This repo is a wrapper of the pdf-craft project of the same name.
PDF craft can convert PDF files into various other formats. This project will focus on processing PDF files of scanned books. The project has just started. If you encounter any problems or have any suggestions, please submit issues.
This project can read PDF pages one by one, and use DocLayout-YOLO mixed with an algorithm I wrote to extract the text from the book pages and filter out elements such as headers, footers, footnotes, and page numbers. In the process of crossing pages, the algorithm will be used to properly handle the problem of the connection between the previous and next pages, and finally generate semantically coherent text. The book pages will use OnnxOCR for text recognition. And use layoutreader to determine the reading order that conforms to human habits.
With only these AI models that can be executed locally (using local graphics devices to accelerate), PDF files can be converted to Markdown format. This is suitable for papers or small books.

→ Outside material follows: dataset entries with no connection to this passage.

import Summits.RiemannHypothesis.RiemannHypothesis.Theorems.WeilFormatCDataO106FrontData
import Summits.RiemannHypothesis.RiemannHypothesis.Theorems.S2FormatCE0
import Literature.NumberTheory.LFunctions.YoshidaWindowGramTailMSSines
import Literature.NumberTheory.LFunctions.YoshidaWindowGramMiddleJBox
import Literature.NumberTheory.LFunctions.YoshidaWindowGramTailJFactoredScaled
import Literature.NumberTheory.LFunctions.YoshidaWindowGramTailMSFactored
import Literature.NumberTheory.LFunctions.YoshidaWindowGramTailJDiagTight
import Summits.RiemannHypothesis.RiemannHypothesis.Theorems.FormatCPsdBands
import Summits.RiemannHypothesis.RiemannHypothesis.Theorems.WeilFormatCDiagShift
import Summits.RiemannHypothesis.RiemannHypothesis.Theorems.FormatCPsdSymmBands
import HarnessLib

/-!
# Format C kernel rung `O106` (a = 53/50, column-band layout): odd sector: Schur rows 117…121 (lower triangle) of `M − U₁ − U₂` enclosed by `DS` within `rho`·2^-310 (kernel certificates)

Window `a = 53/50`; prime powers in the window: 2, 3, 2^2, 5, 7, 2^3; prime constant A = 2358/1000 (`WeilFormatC.primeCoeff_form_ge_cells_1098`); evaluator parameters S = 2^320, Kpi 160, Kser 190, kred 8, Kexp 55, J 150; full table modes < 321; light column table modes < 2051; units 2^-310 (Schur entries), 2^-154 (column digits, width 157), 2^-148 (tail-factor digits, width 151), 2^-64 (reciprocal weights), 2^-40 (tail base); order-J tail J = 4, θ = 1/2048, η = 1/10 | 4/1.
Design row: sr-gb-rung-b B g21 hp odd λ-run (parity CELL 15 L-side, the first window PAST the (log 8)/2 resonance): a = 53/50, SIX prime powers 2,3,4,5,7,8 (kmax 8), A = 2358/1000 (WeilFormatC.primeCoeff_form_ge_cells_1098), μ = 2^-103, odd 320/640/2048, kit precision S 2^320 / c 310 / Kpi 160 / Kser 190 / Kexp 55 / J 150; pairs with A g24 trialUpper1035sharp = 21e-33; see HOME(B)/CELL14-LSIDE-B-g21.md §4. Generated by sr-gb-rung-a prover A g22 with rh-explicit-weil-2 gen7's generator extended for the odd λ-run (--sector odd --mu-log2; HOME(A)/code-g22/gen7/gramgen7.py sha16 b21c15hp1060001) from `#eval` of the tree's `Encl` functions; every datum is re-verified by the kernel in the theorem files (`decide +kernel`). Helper data of the rh-explicit Weil-positivity programme (format C, K-CELL-2), RH-free. [cite: Yoshida1992HermitianForms, §5 (5.15)-(5.16) p. 301; §7 pp. 305–312]
-/

set_option linter.dupNamespace false
set_option exponentiation.threshold 1024
set_option maxRecDepth 200000

namespace Summit.RiemannHypothesis.RiemannHypothesis.Theorems.WeilFormatCData.O106CBOdd
open Literature.NumberTheory.LFunctions Literature.NumberTheory.LFunctions.Yoshida1992 Encl Literature.Analysis.ValidatedNumerics.NumericsMP
open Summit.RiemannHypothesis.RiemannHypothesis.Theorems.WeilFormatCData.O106

/-- kernel: Schur rows `[117, 122)` (columns `j ≤ i`). -/
theorem tS117 : checkSchurBandG (2 ^ 320) 310 O106CBOdd.rho O106.C O106.tab true 320 (subBoxCB (2 ^ 320) 157 320 154 64 O106CBOdd.ρc O106CBOdd.XP O106CBOdd.Pd O106CBOdd.v O106CBOdd.V 151 8 148 148 O106CBOdd.ρφ O106CBOdd.ρψ O106CBOdd.ΦP O106CBOdd.ΨP O106CBOdd.Pφ O106CBOdd.Pψ (fun i ↦ (dMidOBox (2 ^ 320) O106.C O106.F (tget O106.tab (i + 1)) 1 1024 320 4 O106.momO i).add (dgJoBoxT (2 ^ 320) O106.C O106.F (tget O106.tab (i + 1)) 40 1593215978434 320 2048 4 1 2048 i))) O106CBOdd.DS true 117 5 = true := by
  decide +kernel

end Summit.RiemannHypothesis.RiemannHypothesis.Theorems.WeilFormatCData.O106CBOdd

However, if you want to parse books (generally more than 100 pages), it is recommended to convert them to EPUB format files. During the conversion process, this library will pass the data recognized by the local OCR to LLM, and build the structure of the book through specific information (such as the table of contents), and finally generate an EPUB file with a table of contents and chapters. During this parsing and construction process, the annotations and citations information of each page will be read through LLM, and then presented in the new format in the EPUB file. In addition, LLM can correct OCR errors to a certain extent. This step cannot be performed entirely locally. You need to configure the LLM service. It is recommended to use DeepSeek. The prompt of this library is based on V3 model testing.